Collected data
-=-=-=-=-

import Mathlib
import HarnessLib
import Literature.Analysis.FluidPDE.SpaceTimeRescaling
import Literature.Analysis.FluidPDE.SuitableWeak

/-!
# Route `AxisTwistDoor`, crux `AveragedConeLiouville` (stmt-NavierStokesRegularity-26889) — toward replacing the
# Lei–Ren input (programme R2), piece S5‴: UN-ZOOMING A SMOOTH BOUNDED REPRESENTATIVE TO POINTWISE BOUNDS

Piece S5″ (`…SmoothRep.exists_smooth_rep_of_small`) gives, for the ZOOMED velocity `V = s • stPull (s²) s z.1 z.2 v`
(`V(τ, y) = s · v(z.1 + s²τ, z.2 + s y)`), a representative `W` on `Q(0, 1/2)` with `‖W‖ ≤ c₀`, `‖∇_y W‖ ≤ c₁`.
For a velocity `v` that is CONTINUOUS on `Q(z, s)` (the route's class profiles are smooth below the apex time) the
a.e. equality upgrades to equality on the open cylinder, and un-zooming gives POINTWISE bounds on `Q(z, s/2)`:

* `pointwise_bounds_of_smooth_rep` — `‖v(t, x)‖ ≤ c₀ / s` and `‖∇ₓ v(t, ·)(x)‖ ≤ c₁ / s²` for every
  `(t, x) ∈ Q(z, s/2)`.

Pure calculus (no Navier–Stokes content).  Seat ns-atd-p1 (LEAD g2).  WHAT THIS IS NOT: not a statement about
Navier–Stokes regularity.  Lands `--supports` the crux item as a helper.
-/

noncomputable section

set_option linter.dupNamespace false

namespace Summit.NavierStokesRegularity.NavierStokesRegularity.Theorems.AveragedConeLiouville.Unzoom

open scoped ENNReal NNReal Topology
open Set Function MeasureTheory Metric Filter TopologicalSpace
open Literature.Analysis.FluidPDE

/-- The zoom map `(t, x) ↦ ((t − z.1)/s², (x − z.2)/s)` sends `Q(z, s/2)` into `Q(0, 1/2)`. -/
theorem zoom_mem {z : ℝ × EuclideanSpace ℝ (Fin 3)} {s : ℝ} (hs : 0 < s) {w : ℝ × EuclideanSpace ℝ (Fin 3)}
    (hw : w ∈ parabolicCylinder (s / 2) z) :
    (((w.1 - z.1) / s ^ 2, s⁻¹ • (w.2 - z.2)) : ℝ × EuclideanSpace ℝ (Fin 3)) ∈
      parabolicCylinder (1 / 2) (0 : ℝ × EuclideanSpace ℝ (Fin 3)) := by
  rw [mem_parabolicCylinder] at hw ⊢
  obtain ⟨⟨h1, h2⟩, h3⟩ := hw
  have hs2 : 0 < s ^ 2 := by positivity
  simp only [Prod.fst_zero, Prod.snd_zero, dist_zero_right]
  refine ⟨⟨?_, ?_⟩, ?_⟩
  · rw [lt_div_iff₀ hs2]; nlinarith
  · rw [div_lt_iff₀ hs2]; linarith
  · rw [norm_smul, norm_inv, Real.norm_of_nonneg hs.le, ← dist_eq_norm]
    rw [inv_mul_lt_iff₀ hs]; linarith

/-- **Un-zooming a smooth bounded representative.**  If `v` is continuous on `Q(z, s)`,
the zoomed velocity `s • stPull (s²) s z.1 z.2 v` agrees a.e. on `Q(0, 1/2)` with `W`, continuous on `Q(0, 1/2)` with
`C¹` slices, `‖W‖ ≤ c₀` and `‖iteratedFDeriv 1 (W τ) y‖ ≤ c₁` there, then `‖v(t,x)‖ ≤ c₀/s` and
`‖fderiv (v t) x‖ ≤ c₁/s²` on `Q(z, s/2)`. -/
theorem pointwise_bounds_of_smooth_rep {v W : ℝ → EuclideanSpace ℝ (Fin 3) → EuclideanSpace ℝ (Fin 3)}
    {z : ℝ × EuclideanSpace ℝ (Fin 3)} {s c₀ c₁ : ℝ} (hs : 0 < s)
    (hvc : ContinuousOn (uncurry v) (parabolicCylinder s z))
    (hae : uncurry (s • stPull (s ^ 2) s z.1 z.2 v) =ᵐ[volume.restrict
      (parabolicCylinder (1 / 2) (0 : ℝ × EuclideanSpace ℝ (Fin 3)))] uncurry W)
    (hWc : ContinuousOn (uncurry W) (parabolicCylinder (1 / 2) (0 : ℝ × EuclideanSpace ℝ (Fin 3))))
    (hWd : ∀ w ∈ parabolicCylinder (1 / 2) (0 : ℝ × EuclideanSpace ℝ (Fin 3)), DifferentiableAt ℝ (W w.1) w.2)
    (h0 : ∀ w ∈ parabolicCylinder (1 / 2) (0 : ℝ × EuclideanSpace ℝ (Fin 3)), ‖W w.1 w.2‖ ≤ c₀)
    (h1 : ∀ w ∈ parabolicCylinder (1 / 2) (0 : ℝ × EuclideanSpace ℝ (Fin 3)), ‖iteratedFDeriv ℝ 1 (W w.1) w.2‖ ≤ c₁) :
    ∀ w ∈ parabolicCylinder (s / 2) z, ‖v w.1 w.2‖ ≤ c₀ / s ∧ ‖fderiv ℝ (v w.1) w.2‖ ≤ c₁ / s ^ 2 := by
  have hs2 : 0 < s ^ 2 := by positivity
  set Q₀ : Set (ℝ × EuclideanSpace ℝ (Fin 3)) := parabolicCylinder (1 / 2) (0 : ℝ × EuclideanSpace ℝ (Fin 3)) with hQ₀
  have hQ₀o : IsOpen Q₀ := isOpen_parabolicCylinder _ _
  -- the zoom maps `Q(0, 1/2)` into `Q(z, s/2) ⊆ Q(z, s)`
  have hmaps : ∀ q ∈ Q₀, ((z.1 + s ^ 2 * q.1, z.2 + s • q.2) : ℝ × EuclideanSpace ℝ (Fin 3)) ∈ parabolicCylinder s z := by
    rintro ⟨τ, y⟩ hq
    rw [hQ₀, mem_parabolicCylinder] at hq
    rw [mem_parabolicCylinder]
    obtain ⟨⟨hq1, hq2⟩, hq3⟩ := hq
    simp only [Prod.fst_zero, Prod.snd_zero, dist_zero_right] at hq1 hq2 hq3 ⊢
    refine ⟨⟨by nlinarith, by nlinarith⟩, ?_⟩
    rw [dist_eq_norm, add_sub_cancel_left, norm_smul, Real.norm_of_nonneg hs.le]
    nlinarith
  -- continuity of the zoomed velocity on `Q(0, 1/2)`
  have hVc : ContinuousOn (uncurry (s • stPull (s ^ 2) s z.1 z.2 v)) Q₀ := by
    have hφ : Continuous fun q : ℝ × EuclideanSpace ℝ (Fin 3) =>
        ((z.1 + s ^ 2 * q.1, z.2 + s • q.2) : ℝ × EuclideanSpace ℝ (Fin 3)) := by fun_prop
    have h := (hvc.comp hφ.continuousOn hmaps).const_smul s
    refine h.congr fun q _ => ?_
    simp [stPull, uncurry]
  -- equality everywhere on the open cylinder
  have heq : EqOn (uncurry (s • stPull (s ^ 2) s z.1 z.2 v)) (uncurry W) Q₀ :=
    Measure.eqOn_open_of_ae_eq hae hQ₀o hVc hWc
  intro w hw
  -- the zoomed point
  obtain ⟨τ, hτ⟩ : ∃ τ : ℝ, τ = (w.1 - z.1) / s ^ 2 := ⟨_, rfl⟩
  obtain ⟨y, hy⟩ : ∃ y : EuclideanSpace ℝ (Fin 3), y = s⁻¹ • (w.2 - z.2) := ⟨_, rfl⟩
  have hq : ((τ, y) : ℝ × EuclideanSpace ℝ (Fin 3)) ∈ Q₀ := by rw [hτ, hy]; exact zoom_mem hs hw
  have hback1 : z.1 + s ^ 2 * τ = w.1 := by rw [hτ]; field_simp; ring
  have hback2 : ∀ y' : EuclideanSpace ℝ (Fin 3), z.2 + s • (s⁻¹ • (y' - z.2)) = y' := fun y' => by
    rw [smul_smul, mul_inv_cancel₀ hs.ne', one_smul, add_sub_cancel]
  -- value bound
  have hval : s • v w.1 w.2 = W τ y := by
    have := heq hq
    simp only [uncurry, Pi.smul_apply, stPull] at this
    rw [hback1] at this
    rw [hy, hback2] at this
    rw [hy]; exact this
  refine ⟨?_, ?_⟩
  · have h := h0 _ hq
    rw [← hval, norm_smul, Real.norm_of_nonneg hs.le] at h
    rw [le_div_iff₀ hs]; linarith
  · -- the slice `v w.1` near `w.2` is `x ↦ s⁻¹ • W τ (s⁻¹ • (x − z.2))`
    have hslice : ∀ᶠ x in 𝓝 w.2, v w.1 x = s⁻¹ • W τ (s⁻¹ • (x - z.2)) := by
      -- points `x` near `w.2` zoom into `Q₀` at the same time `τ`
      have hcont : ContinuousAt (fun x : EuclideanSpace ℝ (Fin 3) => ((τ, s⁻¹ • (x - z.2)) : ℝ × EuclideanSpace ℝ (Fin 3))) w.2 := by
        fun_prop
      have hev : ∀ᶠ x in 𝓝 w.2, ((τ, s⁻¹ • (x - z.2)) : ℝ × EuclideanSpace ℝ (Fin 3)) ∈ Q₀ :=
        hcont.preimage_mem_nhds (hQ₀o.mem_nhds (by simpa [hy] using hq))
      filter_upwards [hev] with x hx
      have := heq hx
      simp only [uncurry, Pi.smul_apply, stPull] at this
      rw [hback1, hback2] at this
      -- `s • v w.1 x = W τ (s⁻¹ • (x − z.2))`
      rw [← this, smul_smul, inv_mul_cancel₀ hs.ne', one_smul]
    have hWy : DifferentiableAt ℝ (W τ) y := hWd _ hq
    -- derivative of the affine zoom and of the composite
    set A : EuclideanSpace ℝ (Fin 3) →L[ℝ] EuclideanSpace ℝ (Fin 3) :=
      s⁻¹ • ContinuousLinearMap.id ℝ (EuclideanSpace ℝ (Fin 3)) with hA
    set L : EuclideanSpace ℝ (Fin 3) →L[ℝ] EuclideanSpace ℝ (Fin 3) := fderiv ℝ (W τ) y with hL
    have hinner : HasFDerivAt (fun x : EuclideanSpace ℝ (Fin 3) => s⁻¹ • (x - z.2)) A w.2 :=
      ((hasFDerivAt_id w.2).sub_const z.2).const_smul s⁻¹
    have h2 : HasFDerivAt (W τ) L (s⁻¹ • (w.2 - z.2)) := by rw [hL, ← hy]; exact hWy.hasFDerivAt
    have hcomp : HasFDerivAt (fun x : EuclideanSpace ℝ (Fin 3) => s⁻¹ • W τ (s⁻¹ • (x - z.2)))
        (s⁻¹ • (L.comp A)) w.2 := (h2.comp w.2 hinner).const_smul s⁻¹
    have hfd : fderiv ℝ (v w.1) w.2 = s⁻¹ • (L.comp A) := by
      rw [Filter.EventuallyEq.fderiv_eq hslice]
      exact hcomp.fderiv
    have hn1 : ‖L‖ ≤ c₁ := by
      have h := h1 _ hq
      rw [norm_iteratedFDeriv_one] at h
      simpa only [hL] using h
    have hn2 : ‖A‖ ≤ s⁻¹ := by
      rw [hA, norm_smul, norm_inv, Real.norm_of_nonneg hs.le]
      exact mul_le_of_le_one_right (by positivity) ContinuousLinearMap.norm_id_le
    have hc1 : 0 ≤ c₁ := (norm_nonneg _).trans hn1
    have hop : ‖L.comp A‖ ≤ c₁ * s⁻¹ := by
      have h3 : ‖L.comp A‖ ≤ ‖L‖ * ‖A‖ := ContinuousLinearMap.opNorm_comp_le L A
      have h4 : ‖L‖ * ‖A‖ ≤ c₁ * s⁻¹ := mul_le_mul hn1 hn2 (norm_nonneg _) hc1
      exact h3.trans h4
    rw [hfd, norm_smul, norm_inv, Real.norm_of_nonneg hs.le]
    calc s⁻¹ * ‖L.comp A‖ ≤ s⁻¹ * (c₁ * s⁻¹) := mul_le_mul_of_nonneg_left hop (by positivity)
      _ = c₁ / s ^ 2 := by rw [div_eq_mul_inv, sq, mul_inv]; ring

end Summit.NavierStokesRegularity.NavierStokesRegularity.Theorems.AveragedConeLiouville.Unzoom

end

-=-=-=-=-

### What you are asked to do
For each line in the records that holds "exact", show that line as it stands.

### Answer to this task
  have hq : ((τ, y) : ℝ × EuclideanSpace ℝ (Fin 3)) ∈ Q₀ := by rw [hτ, hy]; exact zoom_mem hs hw
    rw [hy]; exact this
    have h2 : HasFDerivAt (W τ) L (s⁻¹ • (w.2 - z.2)) := by rw [hL, ← hy]; exact hWy.hasFDerivAt
      exact hcomp.fderiv
      exact mul_le_of_le_one_right (by positivity) ContinuousLinearMap.norm_id_le
      exact h3.trans h4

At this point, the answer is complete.